PROBLEM TO SOLVE
Take the lines below between the one holding "namespace RigidityR3" and the one holding "Set.sdiff_singleton_eq_self hy] at this", inclusive, and copy them exactly. Add nothing.

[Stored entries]
****************
open Finset Function MvPolynomial
open Literature.Computability.AlgebraicComplexity (blockProfile blockProfile_apply)
open Literature.Combinatorics.Sahi2008
open Literature.Probability.Percolation.BHK2006 (weight)
open Literature.Probability.Percolation.DecisionTree (ind ind_of_mem ind_of_not_mem ind_nonneg)
open SharedCoordinate (Ignores xInd)
open ExpectationRigidity

namespace RigidityR3

variable {ι : Type*} [Fintype ι]

section Assembly

variable {P₁ P₂ : Set (Set ι)}

/-- The identity is symmetric in `P₁, P₂`. [this work] -/
theorem Identity.symm {U : Set (Set ι)} (hI : Identity P₁ P₂ U) : Identity P₂ P₁ U := fun p hp => by
  linear_combination hI p hp

omit [Fintype ι] in
/-- `Δ_x h` ignores `y` whenever `h` does. [this work] -/
theorem ignores_dsec_of_ignores {x y : ι} {h : Set ι → ℝ} (hy : Ignores y h) : Ignores y (dsec x h) := by
  by_cases hyx : y = x
  · subst hyx; exact ignores_dsec y h
  · intro ω
    simp only [dsec, Pi.sub_apply, fsec, forceAt, cond_true, cond_false]
    rw [Set.insert_comm, hy, ← Set.insert_sdiff_singleton_comm hyx, hy]

/-- **Vanishing mixed difference** at the points avoiding `y, t`. [this work] -/
def Mixed (y t : ι) (h : Set ι → ℝ) : Prop :=
  ∀ ω : Set ι, y ∉ ω → t ∉ ω → h (insert y (insert t ω)) - h (insert t ω) = h (insert y ω) - h ω

omit [Fintype ι] in
/-- `Mixed` is symmetric. [this work] -/
theorem Mixed.symm {y t : ι} {h : Set ι → ℝ} (hm : Mixed y t h) : Mixed t y h := fun ω ht hy => by
  have := hm ω hy ht
  rw [Set.insert_comm]
  linarith

omit [Fintype ι] in
/-- `Δ_y h` ignores `t` iff the mixed difference in `y, t` vanishes (`y ≠ t`). [this work] -/
theorem ignores_dsec_iff_mixed {y t : ι} (hyt : y ≠ t) (h : Set ι → ℝ) : Ignores t (dsec y h) ↔ Mixed y t h := by
  constructor
  · intro hi ω hy ht
    have := hi ω
    simp only [dsec, Pi.sub_apply, fsec, forceAt, cond_true, cond_false] at this
    rwa [Set.sdiff_singleton_eq_self (show y ∉ insert t ω from fun h' => (Set.mem_insert_iff.1 h').elim hyt hy),
      Set.sdiff_singleton_eq_self hy] at this
  · intro hm ω
    by_cases ht : t ∈ ω
    · rw [Set.insert_eq_of_mem ht]
    · simp only [dsec, Pi.sub_apply, fsec, forceAt, cond_true, cond_false]
      have key := hm (ω \ {y}) (fun h' => h'.2 rfl) (fun h' => ht h'.1)
      rw [Set.insert_sdiff_singleton, Set.insert_comm, Set.insert_sdiff_singleton, Set.insert_comm t y,
        Set.insert_sdiff_singleton_comm (Ne.symm hyt)] at key
      linarith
****************
RESPONSE FOR THIS EXERCISE
namespace RigidityR3

variable {ι : Type*} [Fintype ι]

section Assembly

variable {P₁ P₂ : Set (Set ι)}

/-- The identity is symmetric in `P₁, P₂`. [this work] -/
theorem Identity.symm {U : Set (Set ι)} (hI : Identity P₁ P₂ U) : Identity P₂ P₁ U := fun p hp => by
  linear_combination hI p hp

omit [Fintype ι] in
/-- `Δ_x h` ignores `y` whenever `h` does. [this work] -/
theorem ignores_dsec_of_ignores {x y : ι} {h : Set ι → ℝ} (hy : Ignores y h) : Ignores y (dsec x h) := by
  by_cases hyx : y = x
  · subst hyx; exact ignores_dsec y h
  · intro ω
    simp only [dsec, Pi.sub_apply, fsec, forceAt, cond_true, cond_false]
    rw [Set.insert_comm, hy, ← Set.insert_sdiff_singleton_comm hyx, hy]

/-- **Vanishing mixed difference** at the points avoiding `y, t`. [this work] -/
def Mixed (y t : ι) (h : Set ι → ℝ) : Prop :=
  ∀ ω : Set ι, y ∉ ω → t ∉ ω → h (insert y (insert t ω)) - h (insert t ω) = h (insert y ω) - h ω

omit [Fintype ι] in
/-- `Mixed` is symmetric. [this work] -/
theorem Mixed.symm {y t : ι} {h : Set ι → ℝ} (hm : Mixed y t h) : Mixed t y h := fun ω ht hy => by
  have := hm ω hy ht
  rw [Set.insert_comm]
  linarith

omit [Fintype ι] in
/-- `Δ_y h` ignores `t` iff the mixed difference in `y, t` vanishes (`y ≠ t`). [this work] -/
theorem ignores_dsec_iff_mixed {y t : ι} (hyt : y ≠ t) (h : Set ι → ℝ) : Ignores t (dsec y h) ↔ Mixed y t h := by
  constructor
  · intro hi ω hy ht
    have := hi ω
    simp only [dsec, Pi.sub_apply, fsec, forceAt, cond_true, cond_false] at this
    rwa [Set.sdiff_singleton_eq_self (show y ∉ insert t ω from fun h' => (Set.mem_insert_iff.1 h').elim hyt hy),
      Set.sdiff_singleton_eq_self hy] at this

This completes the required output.